About this exercise
Reproduce the entire listing word for word.

────────────────

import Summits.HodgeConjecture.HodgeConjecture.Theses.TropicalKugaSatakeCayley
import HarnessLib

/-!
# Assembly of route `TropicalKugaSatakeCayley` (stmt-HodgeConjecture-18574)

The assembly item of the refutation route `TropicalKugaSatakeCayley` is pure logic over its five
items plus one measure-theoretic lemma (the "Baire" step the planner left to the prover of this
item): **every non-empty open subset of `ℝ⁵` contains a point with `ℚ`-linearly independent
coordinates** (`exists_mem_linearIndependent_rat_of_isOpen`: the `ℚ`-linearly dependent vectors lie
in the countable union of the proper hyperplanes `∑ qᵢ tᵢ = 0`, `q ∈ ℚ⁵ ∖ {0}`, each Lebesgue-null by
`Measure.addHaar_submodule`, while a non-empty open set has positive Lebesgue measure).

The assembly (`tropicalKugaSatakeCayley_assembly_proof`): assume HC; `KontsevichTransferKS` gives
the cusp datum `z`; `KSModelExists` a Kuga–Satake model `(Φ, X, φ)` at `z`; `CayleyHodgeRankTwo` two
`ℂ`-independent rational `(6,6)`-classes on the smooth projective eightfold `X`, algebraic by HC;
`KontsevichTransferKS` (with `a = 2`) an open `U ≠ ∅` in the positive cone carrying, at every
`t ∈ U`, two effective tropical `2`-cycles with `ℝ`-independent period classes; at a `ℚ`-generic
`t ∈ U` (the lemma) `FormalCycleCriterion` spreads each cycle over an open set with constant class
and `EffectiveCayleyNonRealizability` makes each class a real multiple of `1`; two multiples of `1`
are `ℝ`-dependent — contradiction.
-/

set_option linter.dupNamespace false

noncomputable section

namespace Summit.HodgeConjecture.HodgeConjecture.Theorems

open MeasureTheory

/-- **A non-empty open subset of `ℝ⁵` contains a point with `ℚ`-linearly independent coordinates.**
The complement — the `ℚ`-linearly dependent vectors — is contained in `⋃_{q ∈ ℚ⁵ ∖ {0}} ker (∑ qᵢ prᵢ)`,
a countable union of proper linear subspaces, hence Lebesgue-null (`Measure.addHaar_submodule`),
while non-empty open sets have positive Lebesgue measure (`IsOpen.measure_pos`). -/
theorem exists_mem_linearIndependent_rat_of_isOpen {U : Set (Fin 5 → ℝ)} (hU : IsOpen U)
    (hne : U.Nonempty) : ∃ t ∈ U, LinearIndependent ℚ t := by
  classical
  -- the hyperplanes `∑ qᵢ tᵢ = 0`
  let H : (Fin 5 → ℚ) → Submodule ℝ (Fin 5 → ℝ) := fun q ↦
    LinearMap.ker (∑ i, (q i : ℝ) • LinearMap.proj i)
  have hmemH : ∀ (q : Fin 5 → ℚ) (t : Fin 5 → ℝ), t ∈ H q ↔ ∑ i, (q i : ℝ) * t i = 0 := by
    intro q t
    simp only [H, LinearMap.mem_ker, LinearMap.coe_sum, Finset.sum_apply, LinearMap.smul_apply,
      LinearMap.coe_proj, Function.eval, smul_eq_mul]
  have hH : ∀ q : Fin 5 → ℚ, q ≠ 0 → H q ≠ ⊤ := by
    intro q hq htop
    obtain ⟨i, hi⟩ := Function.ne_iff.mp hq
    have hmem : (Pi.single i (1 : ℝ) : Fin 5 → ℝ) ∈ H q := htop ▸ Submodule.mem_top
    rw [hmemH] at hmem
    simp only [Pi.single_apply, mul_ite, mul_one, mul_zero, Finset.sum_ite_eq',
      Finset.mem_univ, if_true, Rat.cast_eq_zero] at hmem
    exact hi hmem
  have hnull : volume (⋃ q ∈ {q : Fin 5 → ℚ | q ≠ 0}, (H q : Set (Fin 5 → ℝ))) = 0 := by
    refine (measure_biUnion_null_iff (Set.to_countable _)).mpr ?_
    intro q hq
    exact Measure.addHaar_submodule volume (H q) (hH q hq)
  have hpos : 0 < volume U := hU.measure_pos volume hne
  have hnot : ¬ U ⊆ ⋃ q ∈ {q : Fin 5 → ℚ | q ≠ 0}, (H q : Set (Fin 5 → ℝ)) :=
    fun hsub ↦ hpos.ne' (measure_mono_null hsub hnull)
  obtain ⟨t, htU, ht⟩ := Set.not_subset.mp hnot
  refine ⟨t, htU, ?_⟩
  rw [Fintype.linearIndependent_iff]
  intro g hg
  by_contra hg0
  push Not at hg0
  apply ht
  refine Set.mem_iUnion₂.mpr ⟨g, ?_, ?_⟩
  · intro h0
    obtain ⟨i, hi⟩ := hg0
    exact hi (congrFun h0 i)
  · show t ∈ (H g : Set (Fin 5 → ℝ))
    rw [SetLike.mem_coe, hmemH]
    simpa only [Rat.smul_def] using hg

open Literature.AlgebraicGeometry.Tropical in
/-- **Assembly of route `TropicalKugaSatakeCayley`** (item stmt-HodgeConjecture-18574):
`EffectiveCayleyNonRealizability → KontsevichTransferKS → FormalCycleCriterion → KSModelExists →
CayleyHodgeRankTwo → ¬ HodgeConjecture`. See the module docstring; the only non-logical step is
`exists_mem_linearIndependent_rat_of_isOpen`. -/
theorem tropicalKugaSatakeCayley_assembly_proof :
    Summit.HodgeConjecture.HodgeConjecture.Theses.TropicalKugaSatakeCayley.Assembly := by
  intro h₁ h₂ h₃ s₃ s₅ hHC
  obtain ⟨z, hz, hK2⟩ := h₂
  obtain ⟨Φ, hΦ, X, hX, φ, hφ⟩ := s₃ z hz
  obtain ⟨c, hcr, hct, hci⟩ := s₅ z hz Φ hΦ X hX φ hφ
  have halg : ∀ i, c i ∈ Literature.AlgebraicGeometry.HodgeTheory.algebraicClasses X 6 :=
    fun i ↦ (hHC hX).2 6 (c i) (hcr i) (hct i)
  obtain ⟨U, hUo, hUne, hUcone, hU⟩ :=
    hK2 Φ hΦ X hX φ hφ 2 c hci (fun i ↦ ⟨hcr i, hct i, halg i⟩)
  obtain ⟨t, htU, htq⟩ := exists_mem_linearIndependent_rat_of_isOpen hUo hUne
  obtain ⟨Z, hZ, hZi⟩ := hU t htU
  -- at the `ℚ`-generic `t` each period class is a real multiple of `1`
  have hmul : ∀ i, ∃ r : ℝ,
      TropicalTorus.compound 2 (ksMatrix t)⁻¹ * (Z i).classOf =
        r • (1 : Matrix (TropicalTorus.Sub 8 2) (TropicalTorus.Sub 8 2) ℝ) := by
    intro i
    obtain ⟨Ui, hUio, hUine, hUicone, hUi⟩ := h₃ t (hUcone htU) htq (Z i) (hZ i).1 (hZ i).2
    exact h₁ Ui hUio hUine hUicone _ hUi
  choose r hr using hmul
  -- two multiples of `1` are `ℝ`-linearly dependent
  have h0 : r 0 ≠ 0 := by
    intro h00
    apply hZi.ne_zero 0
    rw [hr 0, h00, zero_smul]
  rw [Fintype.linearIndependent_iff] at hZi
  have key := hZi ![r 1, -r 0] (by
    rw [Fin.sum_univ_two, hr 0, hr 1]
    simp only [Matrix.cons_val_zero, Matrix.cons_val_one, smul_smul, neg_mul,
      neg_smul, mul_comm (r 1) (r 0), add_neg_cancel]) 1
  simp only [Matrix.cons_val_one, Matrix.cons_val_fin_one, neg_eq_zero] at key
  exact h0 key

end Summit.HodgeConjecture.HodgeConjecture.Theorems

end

────────────────

Task answer
import Summits.HodgeConjecture.HodgeConjecture.Theses.TropicalKugaSatakeCayley
import HarnessLib

/-!
# Assembly of route `TropicalKugaSatakeCayley` (stmt-HodgeConjecture-18574)

The assembly item of the refutation route `TropicalKugaSatakeCayley` is pure logic over its five
items plus one measure-theoretic lemma (the "Baire" step the planner left to the prover of this
item): **every non-empty open subset of `ℝ⁵` contains a point with `ℚ`-linearly independent
coordinates** (`exists_mem_linearIndependent_rat_of_isOpen`: the `ℚ`-linearly dependent vectors lie
in the countable union of the proper hyperplanes `∑ qᵢ tᵢ = 0`, `q ∈ ℚ⁵ ∖ {0}`, each Lebesgue-null by
`Measure.addHaar_submodule`, while a non-empty open set has positive Lebesgue measure).

The assembly (`tropicalKugaSatakeCayley_assembly_proof`): assume HC; `KontsevichTransferKS` gives
the cusp datum `z`; `KSModelExists` a Kuga–Satake model `(Φ, X, φ)` at `z`; `CayleyHodgeRankTwo` two
`ℂ`-independent rational `(6,6)`-classes on the smooth projective eightfold `X`, algebraic by HC;
`KontsevichTransferKS` (with `a = 2`) an open `U ≠ ∅` in the positive cone carrying, at every
`t ∈ U`, two effective tropical `2`-cycles with `ℝ`-independent period classes; at a `ℚ`-generic
`t ∈ U` (the lemma) `FormalCycleCriterion` spreads each cycle over an open set with constant class
and `EffectiveCayleyNonRealizability` makes each class a real multiple of `1`; two multiples of `1`
are `ℝ`-dependent — contradiction.
-/

set_option linter.dupNamespace false

noncomputable section

namespace Summit.HodgeConjecture.HodgeConjecture.Theorems

open MeasureTheory

/-- **A non-empty open subset of `ℝ⁵` contains a point with `ℚ`-linearly independent coordinates.**
The complement — the `ℚ`-linearly dependent vectors — is contained in `⋃_{q ∈ ℚ⁵ ∖ {0}} ker (∑ qᵢ prᵢ)`,
a countable union of proper linear subspaces, hence Lebesgue-null (`Measure.addHaar_submodule`),
while non-empty open sets have positive Lebesgue measure (`IsOpen.measure_pos`). -/
theorem exists_mem_linearIndependent_rat_of_isOpen {U : Set (Fin 5 → ℝ)} (hU : IsOpen U)
    (hne : U.Nonempty) : ∃ t ∈ U, LinearIndependent ℚ t := by
  classical
  -- the hyperplanes `∑ qᵢ tᵢ = 0`
  let H : (Fin 5 → ℚ) → Submodule ℝ (Fin 5 → ℝ) := fun q ↦
    LinearMap.ker (∑ i, (q i : ℝ) • LinearMap.proj i)
  have hmemH : ∀ (q : Fin 5 → ℚ) (t : Fin 5 → ℝ), t ∈ H q ↔ ∑ i, (q i : ℝ) * t i = 0 := by
    intro q t
    simp only [H, LinearMap.mem_ker, LinearMap.coe_sum, Finset.sum_apply, LinearMap.smul_apply,
      LinearMap.coe_proj, Function.eval, smul_eq_mul]
  have hH : ∀ q : Fin 5 → ℚ, q ≠ 0 → H q ≠ ⊤ := by
    intro q hq htop
    obtain ⟨i, hi⟩ := Function.ne_iff.mp hq
    have hmem : (Pi.single i (1 : ℝ) : Fin 5 → ℝ) ∈ H q := htop ▸ Submodule.mem_top
    rw [hmemH] at hmem
    simp only [Pi.single_apply, mul_ite, mul_one, mul_zero, Finset.sum_ite_eq',
      Finset.mem_univ, if_true, Rat.cast_eq_zero] at hmem
    exact hi hmem
  have hnull : volume (⋃ q ∈ {q : Fin 5 → ℚ | q ≠ 0}, (H q : Set (Fin 5 → ℝ))) = 0 := by
    refine (measure_biUnion_null_iff (Set.to_countable _)).mpr ?_
    intro q hq
    exact Measure.addHaar_submodule volume (H q) (hH q hq)
  have hpos : 0 < volume U := hU.measure_pos volume hne
  have hnot : ¬ U ⊆ ⋃ q ∈ {q : Fin 5 → ℚ | q ≠ 0}, (H q : Set (Fin 5 → ℝ)) :=
    fun hsub ↦ hpos.ne' (measure_mono_null hsub hnull)
  obtain ⟨t, htU, ht⟩ := Set.not_subset.mp hnot
  refine ⟨t, htU, ?_⟩
  rw [Fintype.linearIndependent_iff]
  intro g hg
  by_contra hg0
  push Not at hg0
  apply ht
  refine Set.mem_iUnion₂.mpr ⟨g, ?_, ?_⟩
  · intro h0
    obtain ⟨i, hi⟩ := hg0
    exact hi (congrFun h0 i)
  · show t ∈ (H g : Set (Fin 5 → ℝ))
    rw [SetLike.mem_coe, hmemH]
    simpa only [Rat.smul_def] using hg

open Literature.AlgebraicGeometry.Tropical in
/-- **Assembly of route `TropicalKugaSatakeCayley`** (item stmt-HodgeConjecture-18574):
`EffectiveCayleyNonRealizability → KontsevichTransferKS → FormalCycleCriterion → KSModelExists →
CayleyHodgeRankTwo → ¬ HodgeConjecture`. See the module docstring; the only non-logical step is
`exists_mem_linearIndependent_rat_of_isOpen`. -/
theorem tropicalKugaSatakeCayley_assembly_proof :
    Summit.HodgeConjecture.HodgeConjecture.Theses.TropicalKugaSatakeCayley.Assembly := by
  intro h₁ h₂ h₃ s₃ s₅ hHC
  obtain ⟨z, hz, hK2⟩ := h₂
  obtain ⟨Φ, hΦ, X, hX, φ, hφ⟩ := s₃ z hz
  obtain ⟨c, hcr, hct, hci⟩ := s₅ z hz Φ hΦ X hX φ hφ
  have halg : ∀ i, c i ∈ Literature.AlgebraicGeometry.HodgeTheory.algebraicClasses X 6 :=
    fun i ↦ (hHC hX).2 6 (c i) (hcr i) (hct i)
  obtain ⟨U, hUo, hUne, hUcone, hU⟩ :=
    hK2 Φ hΦ X hX φ hφ 2 c hci (fun i ↦ ⟨hcr i, hct i, halg i⟩)
  obtain ⟨t, htU, htq⟩ := exists_mem_linearIndependent_rat_of_isOpen hUo hUne
  obtain ⟨Z, hZ, hZi⟩ := hU t htU
  -- at the `ℚ`-generic `t` each period class is a real multiple of `1`
  have hmul : ∀ i, ∃ r : ℝ,
      TropicalTorus.compound 2 (ksMatrix t)⁻¹ * (Z i).classOf =
        r • (1 : Matrix (TropicalTorus.Sub 8 2) (TropicalTorus.Sub 8 2) ℝ) := by
    intro i
    obtain ⟨Ui, hUio, hUine, hUicone, hUi⟩ := h₃ t (hUcone htU) htq (Z i) (hZ i).1 (hZ i).2
    exact h₁ Ui hUio hUine hUicone _ hUi
  choose r hr using hmul
  -- two multiples of `1` are `ℝ`-linearly dependent
  have h0 : r 0 ≠ 0 := by
    intro h00
    apply hZi.ne_zero 0
    rw [hr 0, h00, zero_smul]
  rw [Fintype.linearIndependent_iff] at hZi
  have key := hZi ![r 1, -r 0] (by
    rw [Fin.sum_univ_two, hr 0, hr 1]
    simp only [Matrix.cons_val_zero, Matrix.cons_val_one, smul_smul, neg_mul,
      neg_smul, mul_comm (r 1) (r 0), add_neg_cancel]) 1
  simp only [Matrix.cons_val_one, Matrix.cons_val_fin_one, neg_eq_zero] at key
  exact h0 key

end Summit.HodgeConjecture.HodgeConjecture.Theorems

end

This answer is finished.